While working on some recent projects, I had the need to run some basic dashboard analytics against moderate volumes of machine generated data. Already having some experience with MongoDB (and being quite the fan of it), I decided to do some research on real-time analytics with MongoDB.
A quick search turns up dozens of articles and presentations on how this can be achieved. However, after reading through quite a few of them, it became clear that most of the existing how-tos on the subject are based on pre-Aggregation Framework techniques, relying largely on MongoDB's atomic upsert, $inc, and $set operations.
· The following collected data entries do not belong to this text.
import Summits.QuantumFields.YangMills.Theorems.BalabanUVNodesN15KingModelSlicesTorusGrad
import Literature.MathematicalPhysics.QuantumFieldTheory.King1986.CovarianceSplittingUnits

/-!
# BalabanUVNodes ∕ N15 — THE KING-MODEL RUNG, CURVED EDITION (PART K): THE SLICE IS THE SLICE — part F's `A = 0` single-scale
# piece `ksSlice = Σ_{z,w} ℋ_j(x, z)·C^{(j)}(z, w)·ℋ_j(y, w)` IS King's `G^ε_{(j)} = G^ε_{j+1} − G^ε_j` of (2.17), EXACTLY, for the
# tree's constrained propagators at consecutive block sizes (King's (4.42) «we have the expansion» PROVED for the objects of
# p479910 ∕ p482267); the gradient piece of part H is its forward η-derivative
# (Track A, DAG node N15 = NE2; FAN-OUT v1.1 §N15 s3 «KING-MODEL RUNG … + the one-line statement of what the curved case adds»)

HONEST FRAMING.  Count-neutral kernel bookkeeping (cell `pub-ymgap`, seat `pub-ymgap-dag-n15-e` g5; `--supports stmt-QuantumFields-19908
--as helper` = K3′ `SpineGivenEndpointR12`, lineage K3 19676).  TEMPLATE LITERATURE, `A = 0`: C. King's scalar U(1)-Higgs MODEL on finite tori
([King1986] §2.2 p. 653 (2.13)–(2.17), p. 654 (2.20), §4 p. 675 (4.42)), NOT Bałaban's covariant objects; NE2⁺ is NOT PRINTED for those and not proved
here; NOT a node discharge; nothing continuum ∕ ℝ⁴ ∕ OS ∕ mass-gap ∕ Clay.  0 `sorry`, 0 `def`, standard axioms.

THE POINT.  Part F (`…N15KingModelSlicesTorus`, p479910) DEFINED the `A = 0` member of NE2's slice family as the King-TYPE piece
`ksSlice(x, y) = Σ_w (Σ_z ℋ_j(x, z)·C^{(j)}(z, w))·ℋ_j(y, w)` and proved its two-spacing rate; its HONEST SCOPE (iii) recorded that this was «a MODEL
family, not a transcription of (2.17)» because King's slice `G^ε_{(j)}` is DEFINED on p. 653 as the `j`-th term of the decomposition (2.17),
`G^ε_k = C^{(0),ε} + Σ_{j=1}^{k−1} a_j²(L^jε)^{−4}G^ε_jQ_j^*·C^{(j),L^jε}·Q_jG^ε_j ≡ Σ_{j=0}^{k−1} G^ε_{(j)}` — an identity King STATES («with the obvious definition of
G^ε_{(j)}»; (4.42) «we have the expansion») and does not prove.  The Literature modules `King1986/CovarianceSplitting` (p491354) and
`King1986/CovarianceSplittingUnits` (this seat, g5) PROVE the one-step form of (2.17) as an exact matrix identity on the nested torus, for the
tree's `fineOp` ∕ `effLaplacian` ∕ `minimiser` ∕ `blockProj`:  `G^ε_{j+1} − G^ε_j = ℋ_j·C^{(j)}·ℋ_jᵀ`  (`constrainedProp₂_eq`, kernel form
`constrainedProp₂_sub_apply_minimiser`), identify the coefficient (`nextLevelCoeff_aK`: `a_{j+1}∕L²`) and the level-`(j+1)` propagator with
(2.13) at level `j + 1` in its own units on the flat torus up to King's (2.20) factor `L^{d−2}` (`constrainedProp_succ_flatten`,
`king217_oneStep`).  THIS FILE reads those theorems on part F's objects — every factor of `ksSlice` IS the corresponding King object BY NAME:
* §1 `ksC_eq_oneStepCov` ∕ `ksC'_eq_oneStepCov` (part F's middle factor = `(Δ^{(j)} + aL⁻²Q^*Q)⁻¹` = `King1986.Torus.oneStepCov`, `rfl` ∕ `N`-spelling),
  `ksH_eq_minimiserMat` ∕ `ksH'_eq_minimiserMat` (the legs are the minimiser matrix);
* §2 **`ksSlice_eq_sub`** ∕ **`ksSlice'_eq_sub`**: `ksSlice(x, y) = G^ε_{j+1}(x, y) − G^ε_j(x, y)` (level-`j` units, nested torus: `constrainedProp₂ −
  constrainedProp`), in BOTH runs (coarse `L^j`, fine `L^nL^j` points per scale-`j` site) — part F's member IS King's slice at its mass;
* §3 **`ksSlice_eq_king`**: the same with the level-`(j+1)` propagator BY NAME in its own units, `ksSlice(x, y) = L^{2−(d+1)}·G^ε_{j+1}(flatten x,
  flatten y) − G^ε_j(x, y)`, `G^ε_{j+1} = (L^jL)^{d+1}·(fineOp (L^j·L) U a_{j+1} ((L^jL)²) (L²m²))⁻¹` — (2.17) ∘ (2.20) for the tree's objects;
* §4 **`ksDSlice_eq_fwdDiff`**: part H's gradient piece `Σ(Σ ∂^η_μℋ_j·C^{(j)})·ℋ_j` is `L^j·(ksSlice(x + e_μ, y) − ksSlice(x, y))`, hence
  (`ksDSlice_eq_sub`) the forward η-derivative of `G^ε_{j+1} − G^ε_j` in the observation point — King's `∂^η G^ε_{(j)}` of (3.73) line 2, by name.
CONSEQUENCE FOR THE LINEAGE.  Parts F∕G∕H∕I (p479910, p480293, p482267, p483275) are statements about King's ACTUAL slices `G^ε_{(j)}` (each member at
its own mass `m²` in scale-`j` units): HONEST SCOPE (iii) of part F shrinks to «the (2.20) mass bookkeeping `m² ↦ m²(L^jη)²` ACROSS `j` is not
uniformised in the tree's constants» — the King-TYPE caveat on the OBJECT is gone.
HONEST SCOPE.  (i) `A = 0`, periodic b.c., odd `L ≥ 3` where part F needs it (here `L ≥ 2`), `m² > 0`, flat blocks; (ii) lattice units as in part F;
(iii) as just said; (iv) `j ≥ 1`; (v) nothing here is Bałaban's `G_k(U)`; not a discharge.
Locators: [King1986] C. King, CMP **102** (1986) 649–677: (2.13)–(2.17) p. 653, (2.20) p. 654, Prop. 3.9 (3.73) p. 665, (4.42) p. 675.
-/

noncomputable section

namespace Summit.QuantumFields.YangMills.BalabanUVNodes.N15KingModelRung.Curved

open Real Finset Matrix
open Literature.MathematicalPhysics.QuantumFieldTheory.Balaban1983to89.B5Prop11Plancherel (Tor fine unitVec)
open Literature.MathematicalPhysics.QuantumFieldTheory.King1986 (aK aK_pos)
open Literature.MathematicalPhysics.QuantumFieldTheory.King1986.Torus (minimiser fineOp constrainedProp constrainedProp₂
  oneStepCov minimiserMat minimiserMat_apply flatten constrainedProp₂_sub_apply_minimiser king217_oneStep)
open Summit.QuantumFields.YangMills.BalabanUVNodes.N15.KingModel (kingCov kingCov_congrN)

variable {d : ℕ} (L : ℕ) [NeZero L]

/-! ## §1 The factors of part F's piece are King's objects by name -/

/-- Part F's middle factor IS King's one-step covariance `(Δ^{(j)} + aL⁻²Q^*Q)⁻¹` of (2.16): `ksC = oneStepCov` (definitional).
[cite: King1986, (2.16) p.653, (4.32) p.674] -/
theorem ksC_eq_oneStepCov (a m2 : ℝ) (i : KSliceIdx d) :
    ksC L a m2 i = oneStepCov (L ^ i.j) L (ksM L i) (aK a L i.j) a (((L ^ i.j : ℕ) : ℝ) ^ 2) m2 := rfl

/-- The same for the fine run (King's `C^{(j+n),L^jη}`), with the number of fine points spelled `L^nL^j`. [cite: King1986, (2.16) p.653, (4.42) p.675] -/
theorem ksC'_eq_oneStepCov (a m2 : ℝ) (i : KSliceIdx d) :
    ksC' L a m2 i
      = oneStepCov (L ^ i.n * L ^ i.j) L (ksM L i) (aK a L (i.j + i.n)) a (((L ^ i.n * L ^ i.j : ℕ) : ℝ) ^ 2) m2 := by
  have h : L ^ (i.j + i.n) = L ^ i.n * L ^ i.j := by rw [pow_add, mul_comm]
  unfold ksC'
  rw [kingCov_congrN (ksM L i) h]
  rfl

/-- Part F's coarse leg IS the minimiser matrix: `ℋ_j(x, z) = minimiserMat … x z`. [cite: King1986, (2.15) p.653, (4.42) p.675] -/
theorem ksH_eq_minimiserMat (a m2 : ℝ) (i : KSliceIdx d) (x : Tor (fine (L ^ i.j) (ksU L i))) (z : Tor (ksU L i)) :
    ksH L a m2 i x z = minimiserMat (L ^ i.j) (ksU L i) (aK a L i.j) (((L ^ i.j : ℕ) : ℝ) ^ 2) m2 x z := by
  rw [minimiserMat_apply]
  rfl

/-- … and the fine leg: `ℋ_{j+n}(x′, z) = minimiserMat … x′ z`. [cite: King1986, (2.15) p.653, (4.42) p.675] -/
theorem ksH'_eq_minimiserMat (a m2 : ℝ) (i : KSliceIdx d) (x' : Tor (fine (L ^ i.n * L ^ i.j) (ksU L i)))
    (z : Tor (ksU L i)) :
    ksH' L a m2 i x' z
      = minimiserMat (L ^ i.n * L ^ i.j) (ksU L i) (aK a L (i.j + i.n)) (((L ^ i.n * L ^ i.j : ℕ) : ℝ) ^ 2) m2 x' z := by
  rw [minimiserMat_apply]
  rfl

/-! ## §2 THE SLICE IS THE SLICE: `ksSlice = G^ε_{j+1} − G^ε_j` -/

/-- **Part F's `A = 0` member IS King's slice `G^ε_{(j)} = G^ε_{j+1} − G^ε_j` (coarse run)**: for every index, every `a > 0`, `m² > 0`, `L ≥ 2`
and all fine points `x, y`,  `ksSlice(x, y) = G^ε_{j+1}(x, y) − G^ε_j(x, y)`, the two propagators being King's block-constrained
propagators at block sizes `L^{j+1}` and `L^j` (level-`j` units on the nested torus: `King1986.Torus.constrainedProp₂` ∕ `constrainedProp`
= `(L^j)^{d+1}·(fineOp …)⁻¹`) — King's (4.42) «we have the expansion», a THEOREM for the tree's objects. [cite: King1986, (2.17) p.653, (4.42) p.675] -/
theorem ksSlice_eq_sub (hL : 2 ≤ L) {a m2 : ℝ} (ha : 0 < a) (hm : 0 < m2) (i : KSliceIdx d)
    (x y : Tor (fine (L ^ i.j) (ksU L i))) :
    ksSlice L a m2 i x y
      = constrainedProp₂ (L ^ i.j) L (ksM L i) (aK a L i.j) a (((L ^ i.j : ℕ) : ℝ) ^ 2) m2 x y
        - constrainedProp (L ^ i.j) (ksU L i) (aK a L i.j) (((L ^ i.j : ℕ) : ℝ) ^ 2) m2 x y := by
  have hLr : (1 : ℝ) < L := by exact_mod_cast (show 1 < L by omega)
  rw [constrainedProp₂_sub_apply_minimiser (L ^ i.j) L (ksM L i) ha (aK_pos ha hLr i.one_le_j) (sq_nonneg _) hm]
  rfl

/-- **The same in the fine run**: `ksSlice′(x′, y′) = G^{ε′}_{j+n+1}(x′, y′) − G^{ε′}_{j+n}(x′, y′)` (`L^nL^j` fine points per scale-`j` site,
coefficient `a_{j+n}`). [cite: King1986, (2.17) p.653, (4.42) p.675] -/
theorem ksSlice'_eq_sub (hL : 2 ≤ L) {a m2 : ℝ} (ha : 0 < a) (hm : 0 < m2) (i : KSliceIdx d)
    (x' y' : Tor (fine (L ^ i.n * L ^ i.j) (ksU L i))) :
    ksSlice' L a m2 i x' y'
      = constrainedProp₂ (L ^ i.n * L ^ i.j) L (ksM L i) (aK a L (i.j + i.n)) a (((L ^ i.n * L ^ i.j : ℕ) : ℝ) ^ 2) m2 x' y'
        - constrainedProp (L ^ i.n * L ^ i.j) (ksU L i) (aK a L (i.j + i.n)) (((L ^ i.n * L ^ i.j : ℕ) : ℝ) ^ 2) m2 x' y' := by
  have hLr : (1 : ℝ) < L := by exact_mod_cast (show 1 < L by omega)
  have hjn : 1 ≤ i.j + i.n := by have := i.one_le_j; omega
  rw [constrainedProp₂_sub_apply_minimiser (L ^ i.n * L ^ i.j) L (ksM L i) ha (aK_pos ha hLr hjn) (sq_nonneg _) hm,
    ksSlice', triple, ksC'_eq_oneStepCov]
  rfl

/-! ## §3 … with the level-`(j+1)` propagator BY NAME in its own units: (2.17) ∘ (2.20) -/

/-- **`ksSlice(x, y) = L^{2−(d+1)}·G^ε_{j+1}(flatten x, flatten y) − G^ε_j(x, y)`**, where NOW `G^ε_{j+1} = King1986.Torus.constrainedProp (L^j·L) U
a_{j+1} ((L^jL)²) (L²m²)` is (2.13) at level `j + 1` in ITS OWN units on the flat torus `Tor (fine (L^j·L) U)` (`(L^jL)^{d+1}·A₀⁻¹`, mass `L²m²`),
`flatten` the re-indexing of the nested torus, and `L^{2−(d+1)} = (ε′∕ε)^{2−d}` King's rescaling factor (2.20); `G^ε_j = constrainedProp (L^j) U a_j
((L^j)²) m²`.  (2.17) one step, everything by name, for part F's member. [cite: King1986, (2.13)–(2.17) p.653, (2.20) p.654, (4.42) p.675] -/
theorem ksSlice_eq_king (hL : 2 ≤ L) {a m2 : ℝ} (ha : 0 < a) (hm : 0 < m2) (i : KSliceIdx d)
    (x y : Tor (fine (L ^ i.j) (ksU L i))) :
    ksSlice L a m2 i x y
      = (L : ℝ) ^ 2 / (L : ℝ) ^ (d + 1)
            * constrainedProp (L ^ i.j * L) (ksM L i) (aK a L (i.j + 1)) (((L ^ i.j * L : ℕ) : ℝ) ^ 2) (((L : ℝ) ^ 2) * m2)
                (flatten (L ^ i.j) L (ksM L i) x) (flatten (L ^ i.j) L (ksM L i) y)
        - constrainedProp (L ^ i.j) (ksU L i) (aK a L i.j) (((L ^ i.j : ℕ) : ℝ) ^ 2) m2 x y := by
  rw [king217_oneStep (L ^ i.j) L (ksM L i) ha hL i.one_le_j hm]
  rfl

/-! ## §4 Part H's gradient piece is the forward η-derivative of the slice -/

/-- Linearity of the triple contraction in its first leg (differences). [folklore] -/
theorem triple_sub_left {U : Type*} [Fintype U] (f f' : U → ℝ) (C : Matrix U U ℝ) (g : U → ℝ) :
    triple (fun z => f z - f' z) C g = triple f C g - triple f' C g := by
  simp only [triple, sub_mul, Finset.sum_sub_distrib]

/-- Linearity of the triple contraction in its first leg (scalars). [folklore] -/
theorem triple_smul_left {U : Type*} [Fintype U] (s : ℝ) (f : U → ℝ) (C : Matrix U U ℝ) (g : U → ℝ) :
    triple (fun z => s * f z) C g = s * triple f C g := by
  rw [triple, triple, Finset.mul_sum]
  refine Finset.sum_congr rfl fun w _ => ?_
  have h : (∑ z, s * f z * C z w) = s * ∑ z, f z * C z w := by
    rw [Finset.mul_sum]
    exact Finset.sum_congr rfl fun z _ => by ring
  rw [h]
  ring

/-- **Part H's gradient piece is a forward difference of part F's piece**: `ksDSlice_μ(x, y) = L^j·(ksSlice(x + e_μ, y) − ksSlice(x, y))`
(`∂^η_μ` with `η⁻¹ = L^j` acts on the first leg `ℋ_j`, and the contraction is linear in it). [cite: King1986, (4.42) p.675, Prop. 3.9 (3.73) p.665 (second line, object)] -/
theorem ksDSlice_eq_fwdDiff (a m2 : ℝ) (i : KSliceIdx d) (μ : Fin (d + 1)) (x y : Tor (fine (L ^ i.j) (ksU L i))) :
    ksDSlice L a m2 i μ x y
      = ((L ^ i.j : ℕ) : ℝ) * (ksSlice L a m2 i (x + unitVec (fine (L ^ i.j) (ksU L i)) μ) y - ksSlice L a m2 i x y) := by
  rw [ksDSlice, ksSlice, ksSlice, ← triple_sub_left, ← triple_smul_left]
  rfl

/-- **… hence the forward η-derivative of King's slice kernel**: `ksDSlice_μ(x, y) = L^j·[(G^ε_{j+1} − G^ε_j)(x + e_μ, y) − (G^ε_{j+1} − G^ε_j)(x, y)]`
= `∂^η_μ G^ε_{(j)}(x, y)` of (3.73) line 2, by name. [cite: King1986, (2.17) p.653, Prop. 3.9 (3.73) p.665, (4.42) p.675] -/
theorem ksDSlice_eq_sub (hL : 2 ≤ L) {a m2 : ℝ} (ha : 0 < a) (hm : 0 < m2) (i : KSliceIdx d) (μ : Fin (d + 1))
    (x y : Tor (fine (L ^ i.j) (ksU L i))) :
    ksDSlice L a m2 i μ x y
      = ((L ^ i.j : ℕ) : ℝ) *
          ((constrainedProp₂ (L ^ i.j) L (ksM L i) (aK a L i.j) a (((L ^ i.j : ℕ) : ℝ) ^ 2) m2
                (x + unitVec (fine (L ^ i.j) (ksU L i)) μ) y
              - constrainedProp (L ^ i.j) (ksU L i) (aK a L i.j) (((L ^ i.j : ℕ) : ℝ) ^ 2) m2
                (x + unitVec (fine (L ^ i.j) (ksU L i)) μ) y)
            - (constrainedProp₂ (L ^ i.j) L (ksM L i) (aK a L i.j) a (((L ^ i.j : ℕ) : ℝ) ^ 2) m2 x y
              - constrainedProp (L ^ i.j) (ksU L i) (aK a L i.j) (((L ^ i.j : ℕ) : ℝ) ^ 2) m2 x y)) := by
  rw [ksDSlice_eq_fwdDiff, ksSlice_eq_sub L hL ha hm, ksSlice_eq_sub L hL ha hm]


/-! ## §5 (v1.1) The two-spacing rate of King's ACTUAL slice, by name

UNITS NOTE (referee dag-ref-B READ-464, advisory NIT on parts F∕G): all kernels here and in parts F–I are in LATTICE units of the
scale-`j` lattice (HONEST SCOPE (ii) of part F).  A physical-units reader multiplies the slice kernel by King's `(L^jη)^{2−d}` of
(2.20) ∕ (4.42) — cf. `King1986.Torus.constrainedProp_succ_flatten`, where the one-level change of units appears as the factor
`L^{(d+1)−2}` — before consuming the `NE2PlusSite` readings of parts G ∕ I; the rate `(L^{−γ∕2})^j` and the uniform `(C, δ)` are
unit-free. -/

open Literature.MathematicalPhysics.QuantumFieldTheory.King1986.Torus (blockOf tdistT)

/-- **THE TWO-SPACING RATE OF KING'S SLICE `G^ε_{(j)} = G^ε_{j+1} − G^ε_j` AT `A = 0`, BY NAME** (part F's `ksSlice_rate` rewritten through
§2): one `(C, δ)` (functions of `d, L, a, m², γ`) such that for every index and all fine points `x′, y′` over `x, y`,
`|(G^{ε′}_{j+n+1} − G^{ε′}_{j+n})(x′, y′) − (G^ε_{j+1} − G^ε_j)(x, y)| ≤ C·(L^{−γ∕2})^j·e^{−δ|B(x) − B(y)|_U}` — King's (3.73) line 1 for the
internal slices of (2.17), at `A = 0`, for the tree's constrained propagators (lattice units, mass `m²` in scale-`j` units).
[cite: King1986, (2.17) p.653, Prop. 3.9 (3.73) p.665, (4.42)–(4.43) p.675] -/
theorem kingSlice_rate (hLodd : Odd L) (hL : 2 ≤ L) {a m2 : ℝ} (ha : 0 < a) (hm : 0 < m2) {γ : ℝ} (hγ0 : 0 ≤ γ)
    (hγ1 : γ ≤ 1) :
    ∃ C δ : ℝ, 0 < C ∧ 0 < δ ∧ ∀ (i : KSliceIdx d) (x' y' : Tor (fine (L ^ i.n * L ^ i.j) (ksU L i))),
      |(constrainedProp₂ (L ^ i.n * L ^ i.j) L (ksM L i) (aK a L (i.j + i.n)) a (((L ^ i.n * L ^ i.j : ℕ) : ℝ) ^ 2) m2 x' y'
          - constrainedProp (L ^ i.n * L ^ i.j) (ksU L i) (aK a L (i.j + i.n)) (((L ^ i.n * L ^ i.j : ℕ) : ℝ) ^ 2) m2 x' y')
        - (constrainedProp₂ (L ^ i.j) L (ksM L i) (aK a L i.j) a (((L ^ i.j : ℕ) : ℝ) ^ 2) m2
              (underPtN L i.j i.n (ksU L i) x') (underPtN L i.j i.n (ksU L i) y')
            - constrainedProp (L ^ i.j) (ksU L i) (aK a L i.j) (((L ^ i.j : ℕ) : ℝ) ^ 2) m2
              (underPtN L i.j i.n (ksU L i) x') (underPtN L i.j i.n (ksU L i) y'))|
        ≤ C * (((L : ℝ) ^ (-(γ / 2))) ^ i.j)
          * Real.exp (-(δ * tdistT (ksU L i) (blockOf (L ^ i.j) (ksU L i) (underPtN L i.j i.n (ksU L i) x'))
              (blockOf (L ^ i.j) (ksU L i) (underPtN L i.j i.n (ksU L i) y')))) := by
  obtain ⟨C, δ, hC, hδ, H⟩ := ksSlice_rate (d := d) L hLodd hL ha hm hγ0 hγ1
  refine ⟨C, δ, hC, hδ, fun i x' y' => ?_⟩
  rw [← ksSlice'_eq_sub L hL ha hm, ← ksSlice_eq_sub L hL ha hm]
  exact H i x' y'

end Summit.QuantumFields.YangMills.BalabanUVNodes.N15KingModelRung.Curved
These techniques are still largely useful, and are powering several successful applications. Unfortunately, however, they tend to be lacking when it comes to the ad hoc side of things - specifically, once multiple values from distinct events have been aggregated into a single value, the ability to slice and dice the results becomes limited. Additionally, these techniques typically require pre-aggregating at multiple levels to support pre-determined aggregation durations, rely on MapReduce, or delegate some re-reducing labor to the application itself.
Given that we now have the Aggregation Framework available to us (since MongoDB 2.1), I decided to run some tests to see how feasible it is to achieve real-time, interactive, ad hoc, dashboard analytics with MongoDB.
Note that this article is intended to be platform agnostic, so all tests are implemented as MongoDB shell scripts.